About this exercise
Take the data below and copy exactly the lines starting at the one with "noncomputable section" and finishing at the one with "[TopologicalSpace X] [T2Space", both included.

------------------------------------

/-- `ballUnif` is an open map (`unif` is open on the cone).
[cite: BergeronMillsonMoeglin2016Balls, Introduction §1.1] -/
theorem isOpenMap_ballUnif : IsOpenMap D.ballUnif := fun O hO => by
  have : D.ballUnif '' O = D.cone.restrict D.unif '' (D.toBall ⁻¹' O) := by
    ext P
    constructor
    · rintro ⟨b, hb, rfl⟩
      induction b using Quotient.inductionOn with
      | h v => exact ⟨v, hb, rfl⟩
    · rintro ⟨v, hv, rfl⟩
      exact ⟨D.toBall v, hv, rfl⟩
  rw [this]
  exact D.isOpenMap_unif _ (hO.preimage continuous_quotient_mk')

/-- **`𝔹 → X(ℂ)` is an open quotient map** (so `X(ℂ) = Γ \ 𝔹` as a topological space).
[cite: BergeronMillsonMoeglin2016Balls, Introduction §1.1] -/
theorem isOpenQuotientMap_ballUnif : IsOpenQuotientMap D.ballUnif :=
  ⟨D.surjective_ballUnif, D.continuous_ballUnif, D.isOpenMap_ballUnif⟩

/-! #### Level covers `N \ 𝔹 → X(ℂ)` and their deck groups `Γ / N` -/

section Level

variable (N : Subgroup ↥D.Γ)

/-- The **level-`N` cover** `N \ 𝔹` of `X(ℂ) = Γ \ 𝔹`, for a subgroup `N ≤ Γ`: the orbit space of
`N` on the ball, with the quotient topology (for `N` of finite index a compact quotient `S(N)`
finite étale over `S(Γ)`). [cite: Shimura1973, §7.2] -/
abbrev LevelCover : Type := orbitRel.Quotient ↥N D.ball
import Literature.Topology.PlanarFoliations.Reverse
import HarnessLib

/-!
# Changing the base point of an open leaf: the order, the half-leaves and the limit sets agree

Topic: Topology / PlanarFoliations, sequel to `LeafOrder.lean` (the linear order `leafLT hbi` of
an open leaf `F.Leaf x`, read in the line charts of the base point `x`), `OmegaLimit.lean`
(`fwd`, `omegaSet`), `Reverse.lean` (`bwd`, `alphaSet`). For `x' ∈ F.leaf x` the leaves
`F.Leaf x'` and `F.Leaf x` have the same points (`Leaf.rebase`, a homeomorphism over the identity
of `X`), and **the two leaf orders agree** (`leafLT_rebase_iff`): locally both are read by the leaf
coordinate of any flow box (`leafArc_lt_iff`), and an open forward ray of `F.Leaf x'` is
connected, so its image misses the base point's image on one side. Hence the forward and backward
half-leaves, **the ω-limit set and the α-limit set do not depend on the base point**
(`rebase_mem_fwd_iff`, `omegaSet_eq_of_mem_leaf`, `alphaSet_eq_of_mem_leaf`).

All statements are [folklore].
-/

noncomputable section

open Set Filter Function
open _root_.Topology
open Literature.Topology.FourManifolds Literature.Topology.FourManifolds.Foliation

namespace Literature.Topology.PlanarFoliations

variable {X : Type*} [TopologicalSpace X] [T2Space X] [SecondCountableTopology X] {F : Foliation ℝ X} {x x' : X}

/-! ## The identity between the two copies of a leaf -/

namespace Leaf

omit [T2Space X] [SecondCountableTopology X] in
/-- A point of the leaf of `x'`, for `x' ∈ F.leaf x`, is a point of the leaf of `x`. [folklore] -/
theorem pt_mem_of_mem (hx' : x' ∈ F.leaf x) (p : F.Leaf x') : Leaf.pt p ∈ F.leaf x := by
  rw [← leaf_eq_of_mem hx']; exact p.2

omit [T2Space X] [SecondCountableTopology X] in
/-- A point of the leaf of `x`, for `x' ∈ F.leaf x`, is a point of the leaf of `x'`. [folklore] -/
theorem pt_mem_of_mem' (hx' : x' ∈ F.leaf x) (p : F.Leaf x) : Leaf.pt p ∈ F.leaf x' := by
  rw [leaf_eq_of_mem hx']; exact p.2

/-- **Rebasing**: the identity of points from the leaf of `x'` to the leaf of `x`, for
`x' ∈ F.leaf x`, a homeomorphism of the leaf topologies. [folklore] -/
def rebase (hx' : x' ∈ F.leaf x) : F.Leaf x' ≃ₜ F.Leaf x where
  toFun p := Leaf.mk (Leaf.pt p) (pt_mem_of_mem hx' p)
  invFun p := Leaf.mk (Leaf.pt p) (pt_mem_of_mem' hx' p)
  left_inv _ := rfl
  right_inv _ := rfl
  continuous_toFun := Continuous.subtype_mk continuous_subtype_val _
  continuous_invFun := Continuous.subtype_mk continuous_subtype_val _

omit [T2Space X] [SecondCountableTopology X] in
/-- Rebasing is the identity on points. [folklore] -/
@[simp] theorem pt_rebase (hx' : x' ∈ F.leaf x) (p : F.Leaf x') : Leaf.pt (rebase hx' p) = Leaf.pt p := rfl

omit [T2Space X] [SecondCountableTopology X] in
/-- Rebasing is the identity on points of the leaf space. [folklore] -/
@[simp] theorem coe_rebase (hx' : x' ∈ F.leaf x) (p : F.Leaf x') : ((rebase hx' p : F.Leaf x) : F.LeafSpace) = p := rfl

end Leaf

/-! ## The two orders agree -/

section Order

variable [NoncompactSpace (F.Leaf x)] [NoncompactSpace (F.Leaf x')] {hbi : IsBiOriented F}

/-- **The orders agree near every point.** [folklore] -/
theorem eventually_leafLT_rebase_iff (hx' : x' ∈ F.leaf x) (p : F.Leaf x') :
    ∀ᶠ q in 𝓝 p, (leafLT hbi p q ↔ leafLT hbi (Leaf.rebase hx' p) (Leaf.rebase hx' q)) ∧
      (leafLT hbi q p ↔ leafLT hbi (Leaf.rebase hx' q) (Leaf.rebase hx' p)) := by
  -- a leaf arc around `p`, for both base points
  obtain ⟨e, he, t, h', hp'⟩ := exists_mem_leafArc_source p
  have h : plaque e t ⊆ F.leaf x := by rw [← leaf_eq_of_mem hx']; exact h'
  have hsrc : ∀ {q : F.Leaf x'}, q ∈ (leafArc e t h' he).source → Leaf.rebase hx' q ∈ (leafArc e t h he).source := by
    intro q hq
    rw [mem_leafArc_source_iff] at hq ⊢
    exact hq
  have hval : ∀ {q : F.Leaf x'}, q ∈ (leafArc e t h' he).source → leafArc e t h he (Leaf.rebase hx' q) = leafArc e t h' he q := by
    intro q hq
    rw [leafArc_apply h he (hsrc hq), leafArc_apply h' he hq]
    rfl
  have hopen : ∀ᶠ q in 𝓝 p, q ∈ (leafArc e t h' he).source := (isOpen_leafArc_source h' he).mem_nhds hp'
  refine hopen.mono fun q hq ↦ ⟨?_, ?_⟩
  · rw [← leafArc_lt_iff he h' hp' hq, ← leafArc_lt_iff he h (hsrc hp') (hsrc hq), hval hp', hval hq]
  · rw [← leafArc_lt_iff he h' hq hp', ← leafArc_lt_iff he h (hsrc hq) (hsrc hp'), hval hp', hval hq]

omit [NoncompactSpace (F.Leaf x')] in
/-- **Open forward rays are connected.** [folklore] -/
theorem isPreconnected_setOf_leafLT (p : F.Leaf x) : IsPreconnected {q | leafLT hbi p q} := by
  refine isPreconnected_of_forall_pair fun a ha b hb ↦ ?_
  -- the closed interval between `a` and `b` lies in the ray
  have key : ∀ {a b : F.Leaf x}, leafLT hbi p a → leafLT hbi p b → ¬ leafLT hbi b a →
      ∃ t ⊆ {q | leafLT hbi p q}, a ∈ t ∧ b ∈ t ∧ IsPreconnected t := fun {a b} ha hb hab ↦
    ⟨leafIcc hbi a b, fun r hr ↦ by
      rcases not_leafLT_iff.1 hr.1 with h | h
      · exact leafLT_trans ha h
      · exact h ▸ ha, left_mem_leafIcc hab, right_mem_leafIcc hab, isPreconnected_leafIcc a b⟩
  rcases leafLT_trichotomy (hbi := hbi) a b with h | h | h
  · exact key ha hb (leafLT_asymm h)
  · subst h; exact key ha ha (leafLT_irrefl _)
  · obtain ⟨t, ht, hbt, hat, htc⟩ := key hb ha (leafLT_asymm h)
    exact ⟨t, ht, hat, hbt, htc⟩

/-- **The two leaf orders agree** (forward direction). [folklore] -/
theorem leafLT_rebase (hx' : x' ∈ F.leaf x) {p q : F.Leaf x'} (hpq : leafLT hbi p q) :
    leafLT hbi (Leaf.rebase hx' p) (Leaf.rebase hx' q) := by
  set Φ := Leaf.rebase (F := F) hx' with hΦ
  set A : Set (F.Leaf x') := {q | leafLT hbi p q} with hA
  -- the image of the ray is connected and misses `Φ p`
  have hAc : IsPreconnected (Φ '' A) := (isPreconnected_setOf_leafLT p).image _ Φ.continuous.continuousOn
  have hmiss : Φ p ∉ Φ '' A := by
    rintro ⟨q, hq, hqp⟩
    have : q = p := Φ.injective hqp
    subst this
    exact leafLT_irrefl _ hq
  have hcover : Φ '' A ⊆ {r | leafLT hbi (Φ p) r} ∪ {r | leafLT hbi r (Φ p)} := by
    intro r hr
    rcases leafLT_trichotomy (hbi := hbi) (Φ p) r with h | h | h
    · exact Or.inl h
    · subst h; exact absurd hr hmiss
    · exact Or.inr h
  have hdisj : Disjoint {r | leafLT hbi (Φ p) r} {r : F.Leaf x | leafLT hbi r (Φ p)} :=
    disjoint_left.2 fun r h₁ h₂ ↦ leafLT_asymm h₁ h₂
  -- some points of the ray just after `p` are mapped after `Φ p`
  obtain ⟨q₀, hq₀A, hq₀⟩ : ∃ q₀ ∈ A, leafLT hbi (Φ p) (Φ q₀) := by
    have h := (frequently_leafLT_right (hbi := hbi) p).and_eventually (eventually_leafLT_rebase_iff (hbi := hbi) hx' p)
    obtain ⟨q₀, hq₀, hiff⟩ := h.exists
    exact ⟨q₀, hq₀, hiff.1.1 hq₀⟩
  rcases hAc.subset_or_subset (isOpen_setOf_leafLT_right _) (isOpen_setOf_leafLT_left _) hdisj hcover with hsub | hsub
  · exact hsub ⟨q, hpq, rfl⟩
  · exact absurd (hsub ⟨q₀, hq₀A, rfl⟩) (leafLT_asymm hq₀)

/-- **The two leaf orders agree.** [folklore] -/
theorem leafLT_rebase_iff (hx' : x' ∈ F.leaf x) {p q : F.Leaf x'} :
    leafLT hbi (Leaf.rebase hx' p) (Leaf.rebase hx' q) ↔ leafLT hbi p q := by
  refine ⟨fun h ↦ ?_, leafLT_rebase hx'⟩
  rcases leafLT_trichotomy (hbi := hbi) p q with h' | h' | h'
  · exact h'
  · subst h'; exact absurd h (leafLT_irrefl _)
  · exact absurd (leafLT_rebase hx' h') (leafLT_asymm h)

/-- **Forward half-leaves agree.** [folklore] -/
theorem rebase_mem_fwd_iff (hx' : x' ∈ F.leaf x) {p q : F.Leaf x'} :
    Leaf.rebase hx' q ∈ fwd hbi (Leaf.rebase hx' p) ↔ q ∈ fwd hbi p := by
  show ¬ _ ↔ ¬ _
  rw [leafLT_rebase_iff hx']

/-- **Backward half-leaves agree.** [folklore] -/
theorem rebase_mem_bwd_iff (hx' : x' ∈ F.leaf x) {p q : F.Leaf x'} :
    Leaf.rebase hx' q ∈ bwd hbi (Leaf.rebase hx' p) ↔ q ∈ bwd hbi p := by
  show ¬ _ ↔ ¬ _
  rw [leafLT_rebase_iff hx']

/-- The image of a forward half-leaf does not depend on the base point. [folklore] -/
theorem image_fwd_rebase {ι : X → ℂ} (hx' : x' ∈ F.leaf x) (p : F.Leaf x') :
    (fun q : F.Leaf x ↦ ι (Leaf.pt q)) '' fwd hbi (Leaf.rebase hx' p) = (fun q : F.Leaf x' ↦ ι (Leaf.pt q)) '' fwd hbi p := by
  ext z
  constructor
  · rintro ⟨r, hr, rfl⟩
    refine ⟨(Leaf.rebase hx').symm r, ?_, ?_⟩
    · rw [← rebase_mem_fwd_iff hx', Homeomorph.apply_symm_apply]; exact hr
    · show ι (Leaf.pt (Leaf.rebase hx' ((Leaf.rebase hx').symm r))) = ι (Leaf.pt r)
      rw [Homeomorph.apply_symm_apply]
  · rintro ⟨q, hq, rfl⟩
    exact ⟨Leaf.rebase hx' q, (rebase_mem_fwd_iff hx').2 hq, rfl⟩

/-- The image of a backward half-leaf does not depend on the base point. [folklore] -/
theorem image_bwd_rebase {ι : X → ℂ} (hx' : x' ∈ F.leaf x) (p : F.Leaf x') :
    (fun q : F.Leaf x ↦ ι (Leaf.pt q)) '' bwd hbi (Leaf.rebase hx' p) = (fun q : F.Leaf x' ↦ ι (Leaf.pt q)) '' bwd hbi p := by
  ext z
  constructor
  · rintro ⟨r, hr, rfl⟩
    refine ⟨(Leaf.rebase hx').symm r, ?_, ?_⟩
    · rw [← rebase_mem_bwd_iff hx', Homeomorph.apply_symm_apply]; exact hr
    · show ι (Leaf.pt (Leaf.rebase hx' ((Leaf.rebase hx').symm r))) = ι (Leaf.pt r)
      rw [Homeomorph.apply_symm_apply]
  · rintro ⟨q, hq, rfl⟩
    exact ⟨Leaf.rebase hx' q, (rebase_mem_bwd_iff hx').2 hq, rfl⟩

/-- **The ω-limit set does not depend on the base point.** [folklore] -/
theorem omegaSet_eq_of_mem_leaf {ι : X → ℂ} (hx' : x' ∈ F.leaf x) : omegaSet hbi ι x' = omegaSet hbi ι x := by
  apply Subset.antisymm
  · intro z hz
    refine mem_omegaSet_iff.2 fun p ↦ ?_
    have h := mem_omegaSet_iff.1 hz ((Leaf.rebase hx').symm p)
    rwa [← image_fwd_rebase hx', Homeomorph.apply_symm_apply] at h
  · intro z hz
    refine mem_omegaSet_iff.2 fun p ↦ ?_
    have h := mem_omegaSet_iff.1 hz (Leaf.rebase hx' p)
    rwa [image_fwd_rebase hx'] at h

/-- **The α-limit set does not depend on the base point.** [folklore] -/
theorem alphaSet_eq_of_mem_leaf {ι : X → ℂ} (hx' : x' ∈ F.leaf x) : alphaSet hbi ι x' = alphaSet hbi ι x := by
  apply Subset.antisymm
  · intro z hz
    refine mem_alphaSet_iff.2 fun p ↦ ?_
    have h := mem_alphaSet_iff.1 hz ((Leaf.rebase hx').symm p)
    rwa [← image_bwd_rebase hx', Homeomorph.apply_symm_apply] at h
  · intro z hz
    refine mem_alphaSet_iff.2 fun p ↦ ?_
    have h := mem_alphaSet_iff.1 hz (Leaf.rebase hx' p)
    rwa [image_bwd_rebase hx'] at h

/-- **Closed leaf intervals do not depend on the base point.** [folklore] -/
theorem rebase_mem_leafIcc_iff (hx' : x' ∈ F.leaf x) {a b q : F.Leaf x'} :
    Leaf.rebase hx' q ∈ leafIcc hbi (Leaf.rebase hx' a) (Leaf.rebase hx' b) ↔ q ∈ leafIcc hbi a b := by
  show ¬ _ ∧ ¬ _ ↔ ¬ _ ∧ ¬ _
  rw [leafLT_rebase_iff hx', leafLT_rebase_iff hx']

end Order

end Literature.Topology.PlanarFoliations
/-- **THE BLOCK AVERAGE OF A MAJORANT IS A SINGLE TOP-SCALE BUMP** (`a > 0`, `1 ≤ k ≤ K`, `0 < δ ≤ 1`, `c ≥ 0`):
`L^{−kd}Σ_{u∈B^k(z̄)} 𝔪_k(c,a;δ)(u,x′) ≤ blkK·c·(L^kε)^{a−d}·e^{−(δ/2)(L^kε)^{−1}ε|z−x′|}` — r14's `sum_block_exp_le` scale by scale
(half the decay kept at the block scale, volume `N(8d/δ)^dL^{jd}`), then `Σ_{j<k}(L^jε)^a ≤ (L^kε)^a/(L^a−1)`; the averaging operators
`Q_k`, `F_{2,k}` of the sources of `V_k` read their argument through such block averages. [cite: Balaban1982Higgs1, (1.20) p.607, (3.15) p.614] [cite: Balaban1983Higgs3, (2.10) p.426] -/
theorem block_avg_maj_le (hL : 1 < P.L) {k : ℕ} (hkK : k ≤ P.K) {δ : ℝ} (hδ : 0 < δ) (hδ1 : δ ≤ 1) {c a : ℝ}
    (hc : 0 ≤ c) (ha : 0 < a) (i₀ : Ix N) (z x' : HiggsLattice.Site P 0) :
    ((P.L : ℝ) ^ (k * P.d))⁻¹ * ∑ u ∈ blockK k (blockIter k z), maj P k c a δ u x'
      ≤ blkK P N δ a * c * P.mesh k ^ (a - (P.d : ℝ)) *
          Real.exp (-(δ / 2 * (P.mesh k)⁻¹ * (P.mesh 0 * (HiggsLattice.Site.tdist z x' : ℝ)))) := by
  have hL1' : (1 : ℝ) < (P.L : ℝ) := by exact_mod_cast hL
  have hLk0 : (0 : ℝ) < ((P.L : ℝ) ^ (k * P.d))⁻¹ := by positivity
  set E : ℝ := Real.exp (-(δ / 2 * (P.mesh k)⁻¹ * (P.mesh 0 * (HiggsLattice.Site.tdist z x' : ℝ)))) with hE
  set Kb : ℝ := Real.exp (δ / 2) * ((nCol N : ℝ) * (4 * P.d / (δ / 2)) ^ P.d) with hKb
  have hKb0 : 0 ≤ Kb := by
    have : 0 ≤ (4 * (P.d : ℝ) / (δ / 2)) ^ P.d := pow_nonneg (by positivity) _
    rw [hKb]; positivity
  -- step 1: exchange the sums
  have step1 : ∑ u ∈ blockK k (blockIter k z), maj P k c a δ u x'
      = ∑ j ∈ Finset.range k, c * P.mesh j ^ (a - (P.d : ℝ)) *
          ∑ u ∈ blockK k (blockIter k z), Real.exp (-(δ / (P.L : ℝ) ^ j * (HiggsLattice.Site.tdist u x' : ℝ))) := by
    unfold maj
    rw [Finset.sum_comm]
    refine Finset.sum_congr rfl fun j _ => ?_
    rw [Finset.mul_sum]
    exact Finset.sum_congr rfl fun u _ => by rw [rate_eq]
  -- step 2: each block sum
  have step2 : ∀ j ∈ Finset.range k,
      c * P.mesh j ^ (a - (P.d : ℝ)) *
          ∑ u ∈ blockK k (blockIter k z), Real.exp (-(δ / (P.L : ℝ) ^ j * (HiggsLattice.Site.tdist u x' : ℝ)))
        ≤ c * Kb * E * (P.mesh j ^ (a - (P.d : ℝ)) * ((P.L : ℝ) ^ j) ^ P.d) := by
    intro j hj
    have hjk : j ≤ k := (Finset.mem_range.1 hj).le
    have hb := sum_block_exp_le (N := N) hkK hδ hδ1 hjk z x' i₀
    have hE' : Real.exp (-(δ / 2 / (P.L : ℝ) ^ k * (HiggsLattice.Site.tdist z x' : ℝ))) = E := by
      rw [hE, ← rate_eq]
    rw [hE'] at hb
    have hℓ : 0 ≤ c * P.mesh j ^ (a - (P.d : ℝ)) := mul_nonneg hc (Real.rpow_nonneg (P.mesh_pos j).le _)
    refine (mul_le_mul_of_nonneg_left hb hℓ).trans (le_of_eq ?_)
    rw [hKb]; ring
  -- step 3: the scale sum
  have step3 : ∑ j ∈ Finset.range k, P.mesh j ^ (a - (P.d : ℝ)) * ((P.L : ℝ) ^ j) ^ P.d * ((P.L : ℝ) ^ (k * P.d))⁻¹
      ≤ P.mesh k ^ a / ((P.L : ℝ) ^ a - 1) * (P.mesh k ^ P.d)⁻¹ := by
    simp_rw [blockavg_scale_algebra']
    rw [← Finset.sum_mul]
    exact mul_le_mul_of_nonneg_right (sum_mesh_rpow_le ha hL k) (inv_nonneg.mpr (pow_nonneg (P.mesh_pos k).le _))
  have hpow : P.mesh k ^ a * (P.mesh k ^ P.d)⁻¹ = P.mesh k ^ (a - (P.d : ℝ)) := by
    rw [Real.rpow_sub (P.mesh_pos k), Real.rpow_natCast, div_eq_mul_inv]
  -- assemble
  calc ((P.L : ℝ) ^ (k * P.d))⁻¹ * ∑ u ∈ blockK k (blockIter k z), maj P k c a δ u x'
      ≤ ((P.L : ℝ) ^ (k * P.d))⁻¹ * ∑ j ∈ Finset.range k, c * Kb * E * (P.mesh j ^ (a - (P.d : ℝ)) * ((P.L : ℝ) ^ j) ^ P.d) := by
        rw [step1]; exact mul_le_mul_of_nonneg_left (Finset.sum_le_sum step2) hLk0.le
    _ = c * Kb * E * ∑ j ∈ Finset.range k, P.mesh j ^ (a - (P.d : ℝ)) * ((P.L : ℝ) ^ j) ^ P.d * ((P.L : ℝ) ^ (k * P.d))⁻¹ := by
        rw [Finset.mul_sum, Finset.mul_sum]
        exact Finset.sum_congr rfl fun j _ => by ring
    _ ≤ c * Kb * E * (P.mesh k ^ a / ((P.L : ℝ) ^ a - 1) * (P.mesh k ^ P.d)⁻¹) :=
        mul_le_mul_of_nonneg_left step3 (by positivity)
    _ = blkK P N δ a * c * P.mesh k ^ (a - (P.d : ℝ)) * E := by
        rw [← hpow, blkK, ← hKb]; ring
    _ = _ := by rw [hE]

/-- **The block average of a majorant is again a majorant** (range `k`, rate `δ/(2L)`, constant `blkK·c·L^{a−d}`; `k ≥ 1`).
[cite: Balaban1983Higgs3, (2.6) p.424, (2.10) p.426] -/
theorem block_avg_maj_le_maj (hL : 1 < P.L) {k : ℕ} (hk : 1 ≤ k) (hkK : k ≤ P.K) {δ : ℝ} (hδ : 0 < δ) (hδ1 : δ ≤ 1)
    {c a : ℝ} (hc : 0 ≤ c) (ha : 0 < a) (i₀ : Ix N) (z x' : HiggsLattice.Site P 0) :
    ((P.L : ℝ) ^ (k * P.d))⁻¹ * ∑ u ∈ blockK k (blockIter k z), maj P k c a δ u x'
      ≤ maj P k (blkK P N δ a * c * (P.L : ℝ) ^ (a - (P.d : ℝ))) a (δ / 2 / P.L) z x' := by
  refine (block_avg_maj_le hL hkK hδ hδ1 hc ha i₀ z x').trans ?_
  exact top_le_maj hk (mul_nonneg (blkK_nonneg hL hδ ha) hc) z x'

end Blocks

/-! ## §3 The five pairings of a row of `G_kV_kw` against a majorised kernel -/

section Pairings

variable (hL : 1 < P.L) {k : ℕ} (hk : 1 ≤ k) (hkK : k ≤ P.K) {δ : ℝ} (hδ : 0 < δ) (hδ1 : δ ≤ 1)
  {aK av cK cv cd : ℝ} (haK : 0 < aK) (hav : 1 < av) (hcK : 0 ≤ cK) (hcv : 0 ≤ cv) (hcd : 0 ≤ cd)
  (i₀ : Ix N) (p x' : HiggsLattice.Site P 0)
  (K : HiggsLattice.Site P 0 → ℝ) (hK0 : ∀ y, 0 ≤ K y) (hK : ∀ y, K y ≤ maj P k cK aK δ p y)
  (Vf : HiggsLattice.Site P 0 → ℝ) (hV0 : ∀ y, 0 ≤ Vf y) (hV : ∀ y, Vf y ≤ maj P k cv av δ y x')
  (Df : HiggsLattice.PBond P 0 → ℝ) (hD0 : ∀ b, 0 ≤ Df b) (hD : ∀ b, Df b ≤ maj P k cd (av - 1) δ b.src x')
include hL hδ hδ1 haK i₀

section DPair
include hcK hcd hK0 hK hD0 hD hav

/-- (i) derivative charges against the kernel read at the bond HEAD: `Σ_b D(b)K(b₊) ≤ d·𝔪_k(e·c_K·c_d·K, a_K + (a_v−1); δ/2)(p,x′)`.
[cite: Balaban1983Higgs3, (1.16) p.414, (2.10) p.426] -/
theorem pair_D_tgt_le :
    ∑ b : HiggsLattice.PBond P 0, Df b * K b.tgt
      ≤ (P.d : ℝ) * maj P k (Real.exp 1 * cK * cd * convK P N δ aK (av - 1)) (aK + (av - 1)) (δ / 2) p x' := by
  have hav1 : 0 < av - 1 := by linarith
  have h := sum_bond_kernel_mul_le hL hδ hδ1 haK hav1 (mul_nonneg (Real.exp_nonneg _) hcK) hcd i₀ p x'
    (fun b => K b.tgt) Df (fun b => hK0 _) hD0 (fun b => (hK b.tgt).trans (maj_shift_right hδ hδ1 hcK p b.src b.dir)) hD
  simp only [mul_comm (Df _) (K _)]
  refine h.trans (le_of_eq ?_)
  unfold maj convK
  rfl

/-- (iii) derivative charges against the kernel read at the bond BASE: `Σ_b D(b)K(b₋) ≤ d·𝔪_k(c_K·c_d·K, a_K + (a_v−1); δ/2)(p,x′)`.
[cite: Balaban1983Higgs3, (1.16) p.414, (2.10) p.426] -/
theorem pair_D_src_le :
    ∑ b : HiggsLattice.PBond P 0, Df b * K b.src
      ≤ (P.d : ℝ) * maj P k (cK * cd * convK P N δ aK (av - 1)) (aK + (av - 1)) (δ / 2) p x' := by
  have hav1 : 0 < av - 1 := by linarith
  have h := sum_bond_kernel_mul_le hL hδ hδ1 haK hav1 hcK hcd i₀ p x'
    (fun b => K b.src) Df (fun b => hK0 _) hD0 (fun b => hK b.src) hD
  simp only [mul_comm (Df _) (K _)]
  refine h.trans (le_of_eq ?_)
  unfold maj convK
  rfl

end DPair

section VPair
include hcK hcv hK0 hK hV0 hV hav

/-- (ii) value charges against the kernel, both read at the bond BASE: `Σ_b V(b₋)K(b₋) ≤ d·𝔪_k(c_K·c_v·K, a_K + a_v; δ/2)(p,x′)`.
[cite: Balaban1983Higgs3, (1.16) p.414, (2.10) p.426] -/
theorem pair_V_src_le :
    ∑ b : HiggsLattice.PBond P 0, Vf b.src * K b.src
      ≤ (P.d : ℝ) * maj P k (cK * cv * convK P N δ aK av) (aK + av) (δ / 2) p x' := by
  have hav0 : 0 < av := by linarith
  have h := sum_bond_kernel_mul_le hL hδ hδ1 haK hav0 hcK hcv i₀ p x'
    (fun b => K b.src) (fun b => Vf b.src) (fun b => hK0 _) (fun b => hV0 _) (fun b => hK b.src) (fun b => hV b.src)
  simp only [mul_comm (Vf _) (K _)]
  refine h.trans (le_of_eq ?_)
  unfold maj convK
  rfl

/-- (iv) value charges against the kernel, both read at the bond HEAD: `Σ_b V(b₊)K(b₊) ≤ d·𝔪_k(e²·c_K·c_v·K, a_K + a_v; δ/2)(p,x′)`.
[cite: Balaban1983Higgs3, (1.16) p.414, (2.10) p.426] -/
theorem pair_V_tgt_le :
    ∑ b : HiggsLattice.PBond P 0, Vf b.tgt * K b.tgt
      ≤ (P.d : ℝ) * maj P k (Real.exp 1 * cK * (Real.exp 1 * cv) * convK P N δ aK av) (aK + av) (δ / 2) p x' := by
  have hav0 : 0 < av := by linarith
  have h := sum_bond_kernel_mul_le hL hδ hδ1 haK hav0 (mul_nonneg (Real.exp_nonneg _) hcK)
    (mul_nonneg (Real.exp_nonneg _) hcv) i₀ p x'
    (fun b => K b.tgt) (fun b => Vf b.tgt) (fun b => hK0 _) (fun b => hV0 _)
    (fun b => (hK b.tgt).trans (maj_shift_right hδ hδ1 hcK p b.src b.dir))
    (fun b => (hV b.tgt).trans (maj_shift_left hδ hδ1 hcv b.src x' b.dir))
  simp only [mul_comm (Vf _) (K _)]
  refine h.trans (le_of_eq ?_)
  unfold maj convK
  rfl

------------------------------------

Answer
noncomputable section

open Set Filter Function
open _root_.Topology
open Literature.Topology.FourManifolds Literature.Topology.FourManifolds.Foliation

namespace Literature.Topology.PlanarFoliations

variable {X : Type*} [TopologicalSpace X] [T2Space X] [SecondCountableTopology X] {F : Foliation ℝ X} {x x' : X}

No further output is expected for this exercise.